The Buddha’s teaching starts with a simple observation: “There is suffering” (Skt. duhkha). Not as pessimism, but as honest seeing—the first step on the path. It is directly related to craving and aversion, wanting things to be different than they are in some way or other. I am intrigued to see how closely this mirrors what neuroscience reveals: we’re wired to tighten against difficulty, to brace against what we don’t want. The sympathetic nervous system mobilizes us—muscles tensing, breath shortening, attention narrowing. This response served our ancestors well when facing predators, but it fires just as readily for lost phones, confusing websites, not to speak of all-pervading global threats such as climate change. The difference is that in our fast digital society there is hardly room to recover from stress; it has become chronic.
One of the great gifts of mindfulness is the opening up of choice in how we respond to a triggering situation: if our nervous system is regulated enough to be present in the first place, and if we catch it early enough. Neuroscientists describe a “window of tolerance”—that zone where we can be present with difficulty without becoming overwhelmed or shutting down. Mindfulness practice gradually expands this window through the interplay of mind and body. Regulation can proceed from the top down—using the mind to calm the body—or from the bottom up—using the body to calm the mind.**
There was a decisive moment in both the scenarios I described, a flash of recognition. When I realised that I didn’t have my phone with me and my stomach sank a fraction, almost instantaneously there was a realization that it mattered how I was present with this.
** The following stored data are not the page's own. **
import Literature.GroupTheory.CombinatorialGroupTheory.FibredTranslationCocycles
import HarnessLib

/-!
# Peeling a middle and the last factor off an ordered `List.finRange` product

Topic `Literature/GroupTheory/CombinatorialGroupTheory`; PROOF-ONLY (0 definitions).  A non-commutative bookkeeping
lemma for products over `List.finRange n` padded by `1` (sequel to `prod_map_finRange_split`,
`prod_map_finRange_eq_first_mul_mid_mul_last`): `∏_{i<n} F i = (∏_{i<m} F i) · F m · (∏_{m<i<n−1} F i) · F (n−1)` for
`m + 1 < n` — used to evaluate the one relator of `Γ_{g,r}` when the twisted handle sits in the middle
(`PuncturedSurfaceGroupLoopTwistAt.lean`; [CombGC] Prop. 1.2 proof p. 9 [cite: MochizukiCombGC2007, Prop 1.2 proof p.9]).
-/

namespace Literature.GroupTheory.CombinatorialGroupTheory

/-! ### Peeling a middle and the last factor off an ordered `List.finRange` product -/

section Lists

variable {P : Type*} [Monoid P]

/-- **Front · at `m` · middle · last**: for `m + 1 < n`,
`∏_{i<n} F i = (∏_{i<m} F i) · F m · (∏_{m<i<n−1} F i) · F (n−1)` (padded products).
[cite: LyndonSchupp2001, I.3 Prop 3.8] -/
theorem prod_map_finRange_eq_front_mul_at_mul_mid_mul_last {n m : ℕ} (hm : m + 1 < n) (F : Fin n → P) :
    ((List.finRange n).map F).prod =
      ((List.finRange n).map fun i : Fin n => if (i : ℕ) < m then F i else 1).prod * F ⟨m, by omega⟩ *
        ((List.finRange n).map fun i : Fin n =>
          if m < (i : ℕ) then (if (i : ℕ) < n - 1 then F i else 1) else 1).prod * F ⟨n - 1, by omega⟩ := by
  rw [prod_map_finRange_split n m F, mul_assoc, mul_assoc]
  congr 1
  -- the tail `∏_{m ≤ i} F i = F m · ∏_{m < i}`
  rw [prod_map_finRange_split n (m + 1) (fun i : Fin n => if m ≤ (i : ℕ) then F i else 1)]
  have h1 : ((List.finRange n).map fun i : Fin n =>
      if (i : ℕ) < m + 1 then (if m ≤ (i : ℕ) then F i else 1) else 1).prod = F ⟨m, by omega⟩ := by
    rw [← prod_map_finRange_ite_eq ⟨m, by omega⟩ F]
    refine congrArg List.prod (List.map_congr_left fun i _ => ?_)
    by_cases hi : i = ⟨m, by omega⟩
    · subst hi; simp
    · have hi' : (i : ℕ) ≠ m := fun h => hi (Fin.ext h)
      by_cases h2 : (i : ℕ) < m + 1
      · rw [if_pos h2, if_neg (by omega), if_neg hi]
      · rw [if_neg h2, if_neg hi]
  rw [h1]
  congr 1
  -- the tail `∏_{m < i} F i = (∏_{m<i<n-1} F i) · F (n-1)`
  have h2 : ((List.finRange n).map fun i : Fin n =>
      if m + 1 ≤ (i : ℕ) then (if m ≤ (i : ℕ) then F i else 1) else 1).prod =
      ((List.finRange n).map fun i : Fin n => if m < (i : ℕ) then F i else 1).prod :=
    congrArg List.prod (List.map_congr_left fun i _ => by
      by_cases h : m < (i : ℕ)
      · rw [if_pos (by omega), if_pos (by omega), if_pos h]
      · rw [if_neg (by omega), if_neg h])
  rw [h2, prod_map_finRange_split n (n - 1) (fun i : Fin n => if m < (i : ℕ) then F i else 1)]
  congr 1
  · refine congrArg List.prod (List.map_congr_left fun i _ => ?_)
    by_cases h : (i : ℕ) < n - 1
    · rw [if_pos h]
      by_cases h' : m < (i : ℕ)
      · rw [if_pos h', if_pos h', if_pos h]
      · rw [if_neg h', if_neg h']
    · rw [if_neg h]
      by_cases h' : m < (i : ℕ)
      · rw [if_pos h', if_neg h]
      · rw [if_neg h']
  · rw [← prod_map_finRange_ite_eq ⟨n - 1, by omega⟩ F]
    refine congrArg List.prod (List.map_congr_left fun i _ => ?_)
    by_cases hi : i = ⟨n - 1, by omega⟩
    · subst hi; rw [if_pos (le_refl _), if_pos (show m < n - 1 by omega), if_pos rfl]
    · have hi' : ¬ n - 1 ≤ (i : ℕ) := fun h => hi (Fin.ext (by have := i.isLt; simp; omega))
      rw [if_neg hi', if_neg hi]

end Lists

end Literature.GroupTheory.CombinatorialGroupTheory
That this shift toward greater awareness was almost as important as finding the phone. In the ticket-booking saga, the moment of recognition came a bit late, but when it arrived there was a similar, noticeable sense of uplift and relief. A moment of insight that it hurts to strive toward results in this driven way and that it doesn’t have to be this way; it is perfectly possible, based on my experience, to be efficient and relaxed. In both cases the awareness of the bodily state of stress activation was a crucial part of the experience.
This recognition—this honest seeing of our actual state—is the foundation for everything that follows. Once we know we’re struggling, once we’ve felt that sinking stomach or tight jaw or shallow breath, we have options. We can pause. We can breathe more deeply. We can soften the grip, drop the shoulders, and widen our gaze. We can ask ourselves: What does this situation actually call for? Do I need to act? To wait? To let go?
But without recognition, we’re just ricocheting between states of activation and exhaustion, accumulating tension we don’t even know we’re carrying until our bodies force us to pay attention through pain, illness, or breakdown. Much conspires to keep us from this honest assessment of what’s going on for us—a general expectation to always be on top of the game, for example. Or a lack of confidence that we can handle emotional challenges, leading to continuously distracting ourselves. But as the meditation teacher Tara Brach puts it, “The boundary to what we can accept is the boundary to our freedom.” Recognition expands that boundary, one conscious moment at a time.
* Lazarus, R. S., and S. Folkman. 1984. Stress, Appraisal, and Coping. New York: Springer, p.19.
** van der Kolk, B. A. (2014). The Body Keeps the Score: Brain, Mind, and Body in the Healing of Trauma. New York: Viking. pp. 62-63.